= Alan McMahan =

Dr. Martin Alan McMahan is an associate professor of Intercultural Studies, and Chair of the Undergraduate Department of Anthropology and Intercultural Studies at Biola University, and past president of the American Society for Church Growth.

==Biography==
Dr. Alan McMahan graduated with a Ph.D. from Fuller Theological Seminary, where his dissertation was entitled "Training Turnaround Leaders, Systemic Approaches to Reinstate Growth in Plateaued Churches." McMahan has also earned a Th.M. from Asbury Theological Seminary, a M. Div. at Alliance Theological Seminary, and a B.S. at Nyack College.

McMahan has served in churches in North America and on the Pacific Rim, and has taught in the disciplines of missiology, church growth, leadership, organizational development, and evangelism.

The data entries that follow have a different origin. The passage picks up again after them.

import Mathlib
import HarnessLib
import Summits.NavierStokesRegularity.NavierStokesRegularity.Theorems.TaylorModelRungThreeVRadiiDefs

/-!
# Line `taylor-model` on crux K1b-DR (stmt-NavierStokesRegularity-23954) — v3 (VECTOR STEP) semantic interface, part 3:
# `ReadoutData`, `InStepKer`, `kiter`, `ReadoutsV`, `ValidV`   [tm-g4 g3 = VDefs / ReadoutsV pen; director rulings
# dss_63 (2) / dss_65 (▶F4 face-wise landing), PROPAGATE-V-SPEC-cert1 rev. bcee1edc §1 «TUBE», §3 (Λ), §4 (landing);
# cert-1 09:51Z: single outer hull H² = H¹ ⊕ ΛT·κ·ω tolerable, window M-bounds over B ⊕ BK fine]

Definitions-only module (no theorems, no sorry), companion of `…VDefs` (`StepBoxes`, `ChainVCore`, `IsFlowPackageV`)
and `…VRadiiDefs` (`RadiiData`, `NodePair`, `DerivEncl`, `ChainVRadii`).  It hosts the READ-OUT clauses of the v3
certificate — everything the G-side ports (G2-v crossing, G3-v κ-tube / segment derivatives, G4-v landing C¹) read
besides the chain:

* `InStepKer cd bx j s u A` — the real kernel `A` obeys, entrywise, the in-step column Taylor model of sub-step `(j,s)`
  at time `u` at SOME point of the outer hull (the shape of the conclusions of (F8″) `inStep_meanValue_of_core` and
  (F9) `exists_fderiv_directional_of_core`; the checker bounds it by its interval variational jets over H²);
* `kiter cd A s₀ n v` — `n`-fold action of a kernel chain `A s₀, A (s₀+1), …` on a state (node-to-node transport of a
  deviation / of a direction by mean-value or derivative kernels, each in `[Mlo, Mhi]` by (F8′)/(F9)+(M));
* `ReadoutData` — per stage: the in-step boxes `ylo/yhi l j` (`l = 0`: centre set, `l = 1`: polytope set) over the
  LAST sub-step, the derivative kernel interval `[Vlo j, Vhi j]` (∋ kernel of `D_q φ(q)(Tn_{S−1}+u) ∘ Dsc j`, every `u`
  of the last sub-step, every polytope `q`), the tube-growth table `G j s₀ s₁` and the hull inflation multiple `ΛT j`;
* `ReadoutsV cd bx rd ro` — per stage `j ≤ N₀` (with `S := cd.S j`): (R0) `Tn S ≤ τs`, base point in the polytope,
  `0 < γ`, `0 ≤ ΛT`, `σf` reads the window only (`σf y = σf (trunc y)`); (R1) TUBE HULL `H¹_s ⊕ ΛT·κ·ω ⊆ H²_s` at every node; (R2) TUBE GROWTH: every chain of real kernels
  `A s' ∈ [Mlo s', Mhi s']`, `s₀ ≤ s' < s₁`, maps the `r·ω`-ball into the `G s₀ s₁·r·ω`-ball; (R3) `L1·G ≤ ΛT`,
  `L1·G·L1 ≤ Λ`, `L1 ≤ Λ` (K1b-DR's Λ from forward factors only); (R4) window M-bounds per sub-step (`B ⊕ BK ⊆ [−M, M]`,
  `B ⊆ ±(M − Λδτs·ω − mm)`); (R5) section before node `S−1` / after node `S` on the level-1 hulls; (R6) in-step boxes:
  `TP(u) + r + A·(y − x_{S−1}) ∈ [ylo l, yhi l]` for `y ∈ H^l_{S−1}`, `|r| ≤ J·u^(p+1)`, `A` in-step kernel; (R7)
  transversality `γ ≤ σf(Qb y y)` on `Y¹`; (R8) crossing read-outs (`as`, behind-shell) on `Y¹ ∩ {σf = lev}`; (R9) base
  landing inequality with allowance `β` on `Y⁰ ∩ {σf = lev}`; (R10) the derivative kernel over the last sub-step,
  `A(u)·(Vc + Cm·W) ∈ [Vlo, Vhi]` for in-step kernels `A(u)` and `W ∈ [Z_{S−1}]`; (R11) LANDING DERIVATIVE BOUND: for
  `y ∈ Y¹ ∩ {σf = lev}`, `V ∈ [Vlo, Vhi]`, `q = x j 0 + Dsc ζ` in the polytope and admissible tails `v`,
  `|ℓ_{nx j,l} (landD y v (P_y (V ζ)))| ≤ β j l` with the section correction `P_y z = z − (σf z / σf (Qb y y))·Qb y y`
  (▶F4: discharged face-wise on the K-side from `Δ = A − Js` and the level matrices — that algebra is the checker's,
  the clause here is its semantic content);
* `ValidV cd bx rd ro := cd.Static ∧ cd.StageNumerics ∧ ChainV cd bx rd ∧ ReadoutsV cd bx rd ro` — the v3 certificate
  predicate the closer targets (`∃ cd bx rd ro, ValidV …` replaces `∃ cd, cd.Valid`).

MODEL-lattice rung TL-M3 only; nothing here is a statement about the Navier–Stokes equations, and nothing is asserted.
-/

noncomputable section

-- the sub-problem namespace repeats the summit name by design (D-0017)
set_option linter.dupNamespace false

namespace Summit.NavierStokesRegularity.NavierStokesRegularity.Theorems.TaylorModelV

open Set Literature.Analysis.FluidPDE.TaoCascade Literature.Analysis.FluidPDE.TaoCascade.TaylorChain
open Summit.NavierStokesRegularity.NavierStokesRegularity.Theorems.TaylorModelReadout

/-- **In-step kernel** of sub-step `(j,s)` at time `u`: every window entry of the real kernel `A` is within
`JU·ω_col⁻¹·u^(pdegV+1)` of the variational Taylor polynomial `Σ_{n≤pdegV} varJet cd.Qb ζ (basisSt i k) n · u^n` at
SOME point `ζ` of the outer hull `[hlo 2, hhi 2]` (row by row, column by column — the shape (F8″)/(F9) deliver).
[folklore] -/
def InStepKer (cd : CertData) (bx : StepBoxes) (j s : ℕ) (u : ℝ) (A : Ker) : Prop :=
  ∀ i' k', -cd.Kb ≤ k' → k' ≤ cd.Ka → ∀ i k, -cd.Kb ≤ k → k ≤ cd.Ka →
    ∃ ζ : Fin 4 → ℤ → ℝ, InBox cd (bx.hlo 2 j s) (bx.hhi 2 j s) ζ ∧
      |A i' k' i k - ∑ n ∈ Finset.range (bx.pdegV + 1), varJet cd.Qb ζ (basisSt i k) n i' k' * u ^ n|
        ≤ bx.JU j s i' k' * (cd.ω j k)⁻¹ * u ^ (bx.pdegV + 1)

/-- **Iterated kernel action**: `kiter cd A s₀ n v = A (s₀+n−1) · ( ⋯ (A s₀ · v))` through `kapp`. [folklore] -/
def kiter (cd : CertData) (A : ℕ → Ker) (s₀ : ℕ) : ℕ → (Fin 4 → ℤ → ℝ) → (Fin 4 → ℤ → ℝ)
  | 0, v => v
  | n + 1, v => kapp cd (A (s₀ + n)) (kiter cd A s₀ n v)

/-- Admissible tail vectors of the landing map (K1b-DR's `|v i| ≤ √(10·Cg·2^(−7(Ka+1)))`). [folklore] -/
def TailOK (cd : CertData) (v : Fin 4 → ℝ) : Prop :=
  ∀ i, |v i| ≤ Real.sqrt (10 * cd.Cg * (2:ℝ) ^ (-(7:ℝ) * ((cd.Ka:ℝ) + 1)))

/-- The section correction of a direction `z` at a crossing state `y`: `z − (σf z / σf (Qb y y)) • Qb y y` (the
derivative of the crossing state along a family of trajectories is the section-corrected flow derivative). [folklore] -/
def secCorr (cd : CertData) (j : ℕ) (y z : Fin 4 → ℤ → ℝ) : Fin 4 → ℤ → ℝ :=
  z - (cd.σf j z / cd.σf j (cd.Qb y y)) • cd.Qb y y

/-- **Read-out record** of the v3 certificate (per stage `j`; all functions junk-valued beyond the indices used):
in-step boxes `ylo/yhi l j` over the last sub-step for the centre set (`l = 0`) and the polytope set (`l = 1`);
derivative kernel interval `[Vlo j, Vhi j]`; tube-growth table `G j s₀ s₁`; hull inflation multiple `ΛT j`.
[folklore] -/
structure ReadoutData where
  (ylo yhi : Fin 2 → ℕ → (Fin 4 → ℤ → ℝ))
  (Vlo Vhi : ℕ → Ker)
  G : ℕ → ℕ → ℕ → ℝ
  ΛT : ℕ → ℝ

/-- Level index of `StepBoxes` hulls (`Fin 3`) from the read-out level (`Fin 2`). [folklore] -/
def hullLevel (l : Fin 2) : Fin 3 := ⟨l.1, l.2.trans (by norm_num)⟩

/-- **(TM-V read-outs)** — see the module docstring for the clause list (R0)–(R11). [folklore] -/
def ReadoutsV (cd : CertData) (bx : StepBoxes) (rd : RadiiData) (ro : ReadoutData) : Prop :=
  ∀ j, j ≤ cd.N₀ →
    -- (R0) stage scalars, the base point, and the section functional reads the window only
    cd.Tn j (cd.S j) ≤ cd.τs ∧ InPoly cd j (cd.x j 0) ∧ 0 < cd.γ j ∧ 0 ≤ ro.ΛT j ∧
    (∀ y : Fin 4 → ℤ → ℝ, cd.σf j y = cd.σf j (trunc cd y)) ∧
    -- (R1) TUBE HULL: the level-1 hull inflated by `ΛT·κ·ω` lies in the outer hull, at every node
    (∀ s', s' ≤ cd.S j → ∀ y d : Fin 4 → ℤ → ℝ, InBox cd (bx.hlo 1 j s') (bx.hhi 1 j s') y →
      cd.InBall j d (ro.ΛT j * cd.κ j) → InBox cd (bx.hlo 2 j s') (bx.hhi 2 j s') (y + d)) ∧
    -- (R2) TUBE GROWTH over every chain of real one-step kernels
    (∀ s₀ s₁, s₀ ≤ s₁ → s₁ ≤ cd.S j → ∀ A : ℕ → Ker,
      (∀ s', s₀ ≤ s' → s' < s₁ → KerMem cd (A s') (bx.Mlo j s') (bx.Mhi j s')) →
      ∀ (v : Fin 4 → ℤ → ℝ) (r : ℝ), 0 ≤ r → cd.InBall j v r →
        cd.InBall j (kiter cd A s₀ (s₁ - s₀) v) (ro.G j s₀ s₁ * r)) ∧
    -- (R3) K1b-DR's `Λ` and the hull multiple `ΛT` from the forward factors `L1` and `G`
    (∀ a b, a < cd.S j → a + 1 ≤ b → b ≤ cd.S j →
      cd.L1 j a * ro.G j (a + 1) b ≤ ro.ΛT j ∧ (b < cd.S j → cd.L1 j a * ro.G j (a + 1) b * cd.L1 j b ≤ cd.Λ j)) ∧
    (∀ a, a < cd.S j → cd.L1 j a ≤ cd.Λ j) ∧
    -- (R4) window M-bounds per sub-step
    (∀ s', s' < cd.S j → ∀ i k, -cd.Kb ≤ k → k ≤ cd.Ka →
      -cd.M k ≤ bx.lo j s' i k + bx.loK j s' i k ∧ bx.hi j s' i k + bx.hiK j s' i k ≤ cd.M k ∧
      -(cd.M k - cd.Λ j * cd.δ j * cd.τs * cd.ω j k - cd.mm) ≤ bx.lo j s' i k ∧
      bx.hi j s' i k ≤ cd.M k - cd.Λ j * cd.δ j * cd.τs * cd.ω j k - cd.mm) ∧
    -- (R5) section: before at node `S−1`, after at node `S` (level-1 hulls)
    (∀ y, InBox cd (bx.hlo 1 j (cd.S j - 1)) (bx.hhi 1 j (cd.S j - 1)) y → cd.σf j y < cd.lev j) ∧
    (∀ y, InBox cd (bx.hlo 1 j (cd.S j)) (bx.hhi 1 j (cd.S j)) y → cd.lev j < cd.σf j y) ∧
    -- (R6) in-step boxes over the last sub-step (levels 0 and 1)
    (∀ l : Fin 2, ∀ u ∈ Icc 0 (cd.h j (cd.S j - 1)), ∀ A : Ker, InStepKer cd bx j (cd.S j - 1) u A →
      ∀ y, InBox cd (bx.hlo (hullLevel l) j (cd.S j - 1)) (bx.hhi (hullLevel l) j (cd.S j - 1)) y →
      ∀ r : Fin 4 → ℤ → ℝ, AbsLeW cd r (fun i k => bx.J j (cd.S j - 1) i k * u ^ (cd.pdeg + 1)) →
        InBox cd (ro.ylo l j) (ro.yhi l j) (cd.TP j (cd.S j - 1) u + r + kapp cd A (y - cd.x j (cd.S j - 1)))) ∧
    -- (R7) transversality on the level-1 in-step box
    (∀ y, InBox cd (ro.ylo 1 j) (ro.yhi 1 j) y → cd.γ j ≤ cd.σf j (cd.Qb y y)) ∧
    -- (R8) crossing read-outs on `Y¹ ∩ {σf = lev}`
    (∀ y, InBox cd (ro.ylo 1 j) (ro.yhi 1 j) y → cd.σf j y = cd.lev j →
      cd.as j ≤ |y cd.i₀ 1| ∧
      ∀ i, |y i (-cd.Kb)| + cd.Λ j * cd.δ j * cd.τs * cd.ω j (-cd.Kb) ≤
        (2:ℝ) ^ (-cd.θ) * (cd.Cb * (2:ℝ) ^ ((3:ℝ) / 4 * ((cd.Kb:ℝ) + 1)))) ∧
    -- (R9) base landing on `Y⁰ ∩ {σf = lev}`
    (∀ y, InBox cd (ro.ylo 0 j) (ro.yhi 0 j) y → cd.σf j y = cd.lev j → ∀ v, TailOK cd v → ∀ l,
      |cd.ℓ (cd.nx j) l (cd.land j y v) - cd.ctr (cd.nx j) l| + cd.β j l ≤ cd.rad (cd.nx j) l - cd.s (cd.nx j) l) ∧
    -- (R10) derivative kernel over the last sub-step: in-step kernel ∘ (Vc + Cm·[Z]) ∈ [Vlo, Vhi]
    (∀ u ∈ Icc 0 (cd.h j (cd.S j - 1)), ∀ A : Ker, InStepKer cd bx j (cd.S j - 1) u A →
      ∀ W : Ker, KerMem cd W (rd.Zlo j (cd.S j - 1)) (rd.Zhi j (cd.S j - 1)) →
        KerMem cd (kerOf fun v => kapp cd A (rd.Vc j (cd.S j - 1) v + cd.Cm j (cd.S j - 1) (kapp cd W v)))
          (ro.Vlo j) (ro.Vhi j)) ∧
    -- (R11) landing derivative bound (face-wise on the K-side)
    (∀ y, InBox cd (ro.ylo 1 j) (ro.yhi 1 j) y → cd.σf j y = cd.lev j →
      ∀ V : Ker, KerMem cd V (ro.Vlo j) (ro.Vhi j) →
      ∀ q ζ : Fin 4 → ℤ → ℝ, InPoly cd j q → (∀ i k, -cd.Kb ≤ k → k ≤ cd.Ka → q i k = (cd.x j 0 + rd.Dsc j ζ) i k) →
      ∀ v, TailOK cd v → ∀ l,
        |cd.ℓ (cd.nx j) l (cd.landD j y v (secCorr cd j y (kapp cd V ζ)))| ≤ cd.β j l)

/-- **The v3 certificate predicate**: statics and stage numerics (unchanged Literature predicates), the vector-step
chain `ChainV = ChainVCore ∧ ChainVRadii`, and the read-outs. [folklore] -/
def ValidV (cd : CertData) (bx : StepBoxes) (rd : RadiiData) (ro : ReadoutData) : Prop :=
  cd.Static ∧ cd.StageNumerics ∧ ChainV cd bx rd ∧ ReadoutsV cd bx rd ro

end Summit.NavierStokesRegularity.NavierStokesRegularity.Theorems.TaylorModelV

end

His students have included both undergraduate and graduate, mid-career professionals, Bible school teachers, pastors, and denominational leaders through the United States, Canada, and much of Southeast Asia. He maintains an active consulting service in churches and is the former president of the American Society of Church Growth. He has served as a Vice President for the Alliance Theological Seminary, and as the Academic Dean at The King's College in mid-town Manhattan. He currently serves as the chair of the undergraduate program at Biola University. He has a wife, Terri, and two sons, Billy and Jonathan, and lives in La Mirada, California.

==Affiliations and awards==
As well as the American Society for Church Growth, McMahan is affiliated to the American Society of Missiology and the International Association for Mission Studies, and is a member of the Overseas Missions Study Center (OMSC) Study Group on Missions Issues. McMahan was selected as a distinguished educator by Who’s Who Among America’s Teachers in 1996, 1998, 2000, 2002, 2004, and 2006. He received the Leadership Award from Fuller Theological Seminary in 1998, and the Donald McGavran Church Growth Award from Fuller Theological Seminary in the same year. As a student he was a member of the Theta Phi Honor Society at Asbury Theological Seminary in 1989, and was honoured in the Who’s Who Among Students in American Colleges and Universities while at Nyack College in 1979 and 1980.

==Publications==
- “Training Turnaround Leaders: Systematic Approaches to Reinstating Growth in Plateaued Churches.” 1998. University Microfilms, Inc.
- “Book Review: Human Capital: What it Is and Why People Invest It.” Strategies for Today's Leaders Third Quarter 2001 (Web edition).
- “Church Growth Consulting: Evolution of an Intervention.” Journal of the American Society for Church Growth Fall 2004.
- “Guest Editor” Journal for the American Society for Church Growth Fall 2004.